■ REQUIRED ACTION ■
Copy out the records that follow, leaving every character as it is.

━━━

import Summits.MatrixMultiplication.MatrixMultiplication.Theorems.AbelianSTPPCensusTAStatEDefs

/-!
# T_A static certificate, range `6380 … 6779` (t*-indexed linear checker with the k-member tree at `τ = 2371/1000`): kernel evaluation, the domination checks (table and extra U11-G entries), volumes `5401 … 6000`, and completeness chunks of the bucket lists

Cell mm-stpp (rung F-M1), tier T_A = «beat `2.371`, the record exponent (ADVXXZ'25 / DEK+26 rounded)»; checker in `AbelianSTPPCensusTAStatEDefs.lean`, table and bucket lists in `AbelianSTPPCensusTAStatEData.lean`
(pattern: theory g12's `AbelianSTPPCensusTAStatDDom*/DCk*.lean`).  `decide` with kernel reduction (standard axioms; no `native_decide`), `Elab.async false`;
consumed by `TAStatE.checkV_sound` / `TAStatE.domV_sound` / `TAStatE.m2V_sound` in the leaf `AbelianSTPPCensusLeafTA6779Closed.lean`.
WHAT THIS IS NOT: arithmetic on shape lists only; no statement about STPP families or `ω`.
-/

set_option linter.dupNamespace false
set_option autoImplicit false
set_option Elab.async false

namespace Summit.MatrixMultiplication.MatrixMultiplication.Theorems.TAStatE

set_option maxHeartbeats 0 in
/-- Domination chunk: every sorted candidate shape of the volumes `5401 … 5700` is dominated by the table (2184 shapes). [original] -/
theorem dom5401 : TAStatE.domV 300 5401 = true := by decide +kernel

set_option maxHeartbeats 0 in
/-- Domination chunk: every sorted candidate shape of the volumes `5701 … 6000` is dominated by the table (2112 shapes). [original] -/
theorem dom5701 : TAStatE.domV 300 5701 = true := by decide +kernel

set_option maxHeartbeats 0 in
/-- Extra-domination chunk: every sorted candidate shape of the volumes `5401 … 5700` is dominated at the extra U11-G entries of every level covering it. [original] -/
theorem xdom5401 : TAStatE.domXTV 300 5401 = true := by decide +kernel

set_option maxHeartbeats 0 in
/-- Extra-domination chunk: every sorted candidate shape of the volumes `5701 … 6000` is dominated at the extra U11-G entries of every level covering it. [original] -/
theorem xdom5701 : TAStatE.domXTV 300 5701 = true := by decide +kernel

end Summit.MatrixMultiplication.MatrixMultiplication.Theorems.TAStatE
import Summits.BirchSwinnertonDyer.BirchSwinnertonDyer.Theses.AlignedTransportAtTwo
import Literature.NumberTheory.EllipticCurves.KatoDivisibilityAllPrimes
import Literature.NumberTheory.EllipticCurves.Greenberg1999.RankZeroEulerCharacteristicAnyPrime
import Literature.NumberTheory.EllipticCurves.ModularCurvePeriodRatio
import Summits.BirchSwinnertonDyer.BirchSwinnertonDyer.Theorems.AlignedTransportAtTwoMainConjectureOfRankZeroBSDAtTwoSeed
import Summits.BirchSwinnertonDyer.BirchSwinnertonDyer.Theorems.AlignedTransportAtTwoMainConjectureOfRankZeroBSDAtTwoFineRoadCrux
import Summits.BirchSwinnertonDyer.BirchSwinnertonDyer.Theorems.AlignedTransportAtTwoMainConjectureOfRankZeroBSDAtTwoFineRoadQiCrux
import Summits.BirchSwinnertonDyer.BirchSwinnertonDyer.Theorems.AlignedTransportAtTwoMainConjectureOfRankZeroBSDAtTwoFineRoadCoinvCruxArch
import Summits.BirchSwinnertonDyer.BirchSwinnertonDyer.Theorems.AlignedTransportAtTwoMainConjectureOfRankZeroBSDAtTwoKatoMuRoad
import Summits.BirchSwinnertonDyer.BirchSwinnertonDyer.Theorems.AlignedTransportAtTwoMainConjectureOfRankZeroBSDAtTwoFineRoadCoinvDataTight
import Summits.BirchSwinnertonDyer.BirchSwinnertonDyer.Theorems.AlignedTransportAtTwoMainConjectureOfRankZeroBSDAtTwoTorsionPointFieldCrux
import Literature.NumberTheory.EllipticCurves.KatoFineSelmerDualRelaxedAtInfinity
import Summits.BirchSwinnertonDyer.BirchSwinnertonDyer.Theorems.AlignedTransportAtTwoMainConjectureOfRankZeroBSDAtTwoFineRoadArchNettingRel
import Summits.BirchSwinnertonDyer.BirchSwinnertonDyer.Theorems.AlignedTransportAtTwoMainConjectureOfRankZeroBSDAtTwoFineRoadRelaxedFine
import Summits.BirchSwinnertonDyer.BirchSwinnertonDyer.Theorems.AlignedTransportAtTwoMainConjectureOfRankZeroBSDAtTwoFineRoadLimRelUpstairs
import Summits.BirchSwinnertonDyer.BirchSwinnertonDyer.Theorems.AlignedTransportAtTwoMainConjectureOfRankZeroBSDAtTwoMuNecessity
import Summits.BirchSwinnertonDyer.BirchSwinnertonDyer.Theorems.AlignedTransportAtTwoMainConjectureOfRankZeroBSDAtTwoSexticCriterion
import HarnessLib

━━━

■ SOLUTION FOR THIS EXERCISE ■
import Summits.MatrixMultiplication.MatrixMultiplication.Theorems.AbelianSTPPCensusTAStatEDefs

/-!
# T_A static certificate, range `6380 … 6779` (t*-indexed linear checker with the k-member tree at `τ = 2371/1000`): kernel evaluation, the domination checks (table and extra U11-G entries), volumes `5401 … 6000`, and completeness chunks of the bucket lists

Cell mm-stpp (rung F-M1), tier T_A = «beat `2.371`, the record exponent (ADVXXZ'25 / DEK+26 rounded)»; checker in `AbelianSTPPCensusTAStatEDefs.lean`, table and bucket lists in `AbelianSTPPCensusTAStatEData.lean`
(pattern: theory g12's `AbelianSTPPCensusTAStatDDom*/DCk*.lean`).  `decide` with kernel reduction (standard axioms; no `native_decide`), `Elab.async false`;
consumed by `TAStatE.checkV_sound` / `TAStatE.domV_sound` / `TAStatE.m2V_sound` in the leaf `AbelianSTPPCensusLeafTA6779Closed.lean`.
WHAT THIS IS NOT: arithmetic on shape lists only; no statement about STPP families or `ω`.
-/

set_option linter.dupNamespace false
set_option autoImplicit false
set_option Elab.async false

namespace Summit.MatrixMultiplication.MatrixMultiplication.Theorems.TAStatE

set_option maxHeartbeats 0 in
/-- Domination chunk: every sorted candidate shape of the volumes `5401 … 5700` is dominated by the table (2184 shapes). [original] -/
theorem dom5401 : TAStatE.domV 300 5401 = true := by decide +kernel

set_option maxHeartbeats 0 in
/-- Domination chunk: every sorted candidate shape of the volumes `5701 … 6000` is dominated by the table (2112 shapes). [original] -/
theorem dom5701 : TAStatE.domV 300 5701 = true := by decide +kernel

set_option maxHeartbeats 0 in
/-- Extra-domination chunk: every sorted candidate shape of the volumes `5401 … 5700` is dominated at the extra U11-G entries of every level covering it. [original] -/
theorem xdom5401 : TAStatE.domXTV 300 5401 = true := by decide +kernel

set_option maxHeartbeats 0 in
/-- Extra-domination chunk: every sorted candidate shape of the volumes `5701 … 6000` is dominated at the extra U11-G entries of every level covering it. [original] -/
theorem xdom5701 : TAStatE.domXTV 300 5701 = true := by decide +kernel

end Summit.MatrixMultiplication.MatrixMultiplication.Theorems.TAStatE
import Summits.BirchSwinnertonDyer.BirchSwinnertonDyer.Theses.AlignedTransportAtTwo
import Literature.NumberTheory.EllipticCurves.KatoDivisibilityAllPrimes
import Literature.NumberTheory.EllipticCurves.Greenberg1999.RankZeroEulerCharacteristicAnyPrime
import Literature.NumberTheory.EllipticCurves.ModularCurvePeriodRatio
import Summits.BirchSwinnertonDyer.BirchSwinnertonDyer.Theorems.AlignedTransportAtTwoMainConjectureOfRankZeroBSDAtTwoSeed
import Summits.BirchSwinnertonDyer.BirchSwinnertonDyer.Theorems.AlignedTransportAtTwoMainConjectureOfRankZeroBSDAtTwoFineRoadCrux
import Summits.BirchSwinnertonDyer.BirchSwinnertonDyer.Theorems.AlignedTransportAtTwoMainConjectureOfRankZeroBSDAtTwoFineRoadQiCrux
import Summits.BirchSwinnertonDyer.BirchSwinnertonDyer.Theorems.AlignedTransportAtTwoMainConjectureOfRankZeroBSDAtTwoFineRoadCoinvCruxArch
import Summits.BirchSwinnertonDyer.BirchSwinnertonDyer.Theorems.AlignedTransportAtTwoMainConjectureOfRankZeroBSDAtTwoKatoMuRoad
import Summits.BirchSwinnertonDyer.BirchSwinnertonDyer.Theorems.AlignedTransportAtTwoMainConjectureOfRankZeroBSDAtTwoFineRoadCoinvDataTight
import Summits.BirchSwinnertonDyer.BirchSwinnertonDyer.Theorems.AlignedTransportAtTwoMainConjectureOfRankZeroBSDAtTwoTorsionPointFieldCrux
import Literature.NumberTheory.EllipticCurves.KatoFineSelmerDualRelaxedAtInfinity
import Summits.BirchSwinnertonDyer.BirchSwinnertonDyer.Theorems.AlignedTransportAtTwoMainConjectureOfRankZeroBSDAtTwoFineRoadArchNettingRel
import Summits.BirchSwinnertonDyer.BirchSwinnertonDyer.Theorems.AlignedTransportAtTwoMainConjectureOfRankZeroBSDAtTwoFineRoadRelaxedFine
import Summits.BirchSwinnertonDyer.BirchSwinnertonDyer.Theorems.AlignedTransportAtTwoMainConjectureOfRankZeroBSDAtTwoFineRoadLimRelUpstairs
import Summits.BirchSwinnertonDyer.BirchSwinnertonDyer.Theorems.AlignedTransportAtTwoMainConjectureOfRankZeroBSDAtTwoMuNecessity
import Summits.BirchSwinnertonDyer.BirchSwinnertonDyer.Theorems.AlignedTransportAtTwoMainConjectureOfRankZeroBSDAtTwoSexticCriterion
import HarnessLib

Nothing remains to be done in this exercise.